──────── Study material ────────
/-- PROVED — **located surgery with the clipped box at every point of `U(ω)` off `S_{3n}`**, off
`lastBad`, `zBad`, `srcCorner`, in the full range `u_{3n} ≤ n` (as `GlueGeom.exists_surgOut_cDbox` of
`SlabGluingLemma6.lean`, for the sup-norm witnesses of `U(ω)` rather than the lattice-neighbour
witnesses of `U'(ω)`: the rectangle case `GlueGeom.exists_surgery_rect` applied to `D^c(z) ⊆ z + B_3`,
which never meets `S_{3n}` and contains the start of the witness). [cite: DuminilCopinSidoraviciusTassion2016, §2.3, proof of Fact 2 (construction of ω^{(z)})] -/
theorem exists_surgOut_cDbox_U (hG : G.InRange) (hk : 0 < k)
    {ω : BondConfig (slab 3 k)} (hω : ω ⊆ (slabGraph 3 k).edgeSet) (hX : ω ∈ G.evX k)
    (hz : z ∈ G.U k ω) (hzsrc : z ∉ G.src) (hzl : z ∉ G.lastBad k ω) (hzb : z ∉ G.zBad)
    (hzc : z ∉ G.srcCorner) : ∃ ω', G.SurgOut k 3 ω z ω' := by
  have hA : ω ∈ G.evA k := hX.1.1.1
  obtain ⟨hγO, -⟩ := G.γmin_spec k hA
  obtain ⟨hzs, hzγ, x₀, hx₀, s', hs', hπ⟩ := hz
  have hzbig : z ∈ G.big := by
    obtain ⟨g, hgγ, hgz⟩ := hzγ
    rw [← hgz]; exact hγO.subset g hgγ
  have hx₀S : x₀ ∈ slabLift k G.small ∩ {v | planar k v ∉ G.γcols k ω} := hπ.1
  have hx₀src : planar k x₀ ∉ G.src := fun h => hX.2 ⟨x₀, h, s', hs',
    openConnIn_mono (fun v hv => slabLift_mono k Set.subset_union_right hv.1) _ _ hπ⟩
  obtain ⟨hf1, hf2, hf3, hf4⟩ := cbox_frame hG hzbig hzs
  obtain ⟨sg, hsg⟩ := exists_surgery_rect (G := G) hk hω hX hf1 hf2 hf3 hf4
    (cDbox_subset_region hG hzbig hzs) (fun q hq => cDbox_not_src hq) (cRPbox_subset_big hG hzbig hzs)
    (fun q hq => cRPbox_not_zSeg hG hzbig hzb hq) (fun q hq hqb hqZ => mem_cRPbox_of hG hq hqb hqZ)
    (mem_cDbox_self hG hzbig hzs hzsrc hzc) hzγ
    ⟨_, fun q h1 h2 h3 => nbr_eq_of_not_cDbox hG hzbig hzs hzsrc hzc h1 h2 h3⟩
    (getLast_not_cDbox hzl) (mem_cDbox_of_sqBox_one hG hzs hzc hx₀ hx₀S.1 hx₀src) hs' hπ
  exact ⟨_, sg.surgOut hX (hsg ▸ cDbox_subset_sqBox)⟩

end OffSrc

/-! ## The good points of `U(ω)` and Fact 2 in the rate form, full range -/

/-- The good points of `U(ω)` in the full range — off the three excluded bounded sets `zBad` (near
the ends of `Z_n`), `lastBad` (near the end of `γ_min(ω)`), `srcCorner` (near the corner
`(n, u_{3n})`) — form a finite set. [folklore] -/
theorem goodUfull_finite (G : GlueGeom) (ω : BondConfig (slab 3 k)) :
    (G.U k ω \ (G.zBad ∪ G.lastBad k ω ∪ G.srcCorner)).Finite :=
  (G.U_finite k ω).subset Set.sdiff_subset

/-- PROVED — **a recoverable located surgery (radius `3`) exists at every good point of `U(ω)`**,
for `ω ∈ 𝒳` a lattice configuration, in the full range `u_{3n} ≤ n` of the Gluing Lemma: over
`S_{3n}` by `exists_surgOut_src`, elsewhere by the clipped box (`exists_surgOut_cDbox_U`).
[cite: DuminilCopinSidoraviciusTassion2016, §2.3, proof of Fact 2 (construction of ω^{(z)})] -/
theorem exists_surgOut_of_goodUfull (hG : G.InRange) (hk : 0 < k) (hω : ω ⊆ (slabGraph 3 k).edgeSet)
    (hX : ω ∈ G.evX k) {z : ℤ × ℤ} (hz : z ∈ G.U k ω \ (G.zBad ∪ G.lastBad k ω ∪ G.srcCorner)) :
    ∃ ω', G.SurgOut k 3 ω z ω' := by
  obtain ⟨hzU, hzbad⟩ := hz
  simp only [Set.mem_union, not_or] at hzbad
  obtain ⟨⟨hzb, hzl⟩, hzc⟩ := hzbad
  by_cases hzsrc : z ∈ G.src
  · exact exists_surgOut_src hG hk hω hX hzU hzsrc hzl hzb hzc
  · exact exists_surgOut_cDbox_U hG hk hω hX hzU hzsrc hzl hzb hzc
────────
Task instructions
Give back exactly the lines above, from the line containing "(hzc : z ∉ G.srcCorner)" through the line containing "PROVED — **a", with both end lines and nothing more.

Answer box
    (hzc : z ∉ G.srcCorner) : ∃ ω', G.SurgOut k 3 ω z ω' := by
  have hA : ω ∈ G.evA k := hX.1.1.1
  obtain ⟨hγO, -⟩ := G.γmin_spec k hA
  obtain ⟨hzs, hzγ, x₀, hx₀, s', hs', hπ⟩ := hz
  have hzbig : z ∈ G.big := by
    obtain ⟨g, hgγ, hgz⟩ := hzγ
    rw [← hgz]; exact hγO.subset g hgγ
  have hx₀S : x₀ ∈ slabLift k G.small ∩ {v | planar k v ∉ G.γcols k ω} := hπ.1
  have hx₀src : planar k x₀ ∉ G.src := fun h => hX.2 ⟨x₀, h, s', hs',
    openConnIn_mono (fun v hv => slabLift_mono k Set.subset_union_right hv.1) _ _ hπ⟩
  obtain ⟨hf1, hf2, hf3, hf4⟩ := cbox_frame hG hzbig hzs
  obtain ⟨sg, hsg⟩ := exists_surgery_rect (G := G) hk hω hX hf1 hf2 hf3 hf4
    (cDbox_subset_region hG hzbig hzs) (fun q hq => cDbox_not_src hq) (cRPbox_subset_big hG hzbig hzs)
    (fun q hq => cRPbox_not_zSeg hG hzbig hzb hq) (fun q hq hqb hqZ => mem_cRPbox_of hG hq hqb hqZ)
    (mem_cDbox_self hG hzbig hzs hzsrc hzc) hzγ
    ⟨_, fun q h1 h2 h3 => nbr_eq_of_not_cDbox hG hzbig hzs hzsrc hzc h1 h2 h3⟩
    (getLast_not_cDbox hzl) (mem_cDbox_of_sqBox_one hG hzs hzc hx₀ hx₀S.1 hx₀src) hs' hπ
  exact ⟨_, sg.surgOut hX (hsg ▸ cDbox_subset_sqBox)⟩

end OffSrc

/-! ## The good points of `U(ω)` and Fact 2 in the rate form, full range -/

/-- The good points of `U(ω)` in the full range — off the three excluded bounded sets `zBad` (near
the ends of `Z_n`), `lastBad` (near the end of `γ_min(ω)`), `srcCorner` (near the corner
`(n, u_{3n})`) — form a finite set. [folklore] -/
theorem goodUfull_finite (G : GlueGeom) (ω : BondConfig (slab 3 k)) :
    (G.U k ω \ (G.zBad ∪ G.lastBad k ω ∪ G.srcCorner)).Finite :=
  (G.U_finite k ω).subset Set.sdiff_subset

/-- PROVED — **a recoverable located surgery (radius `3`) exists at every good point of `U(ω)`**,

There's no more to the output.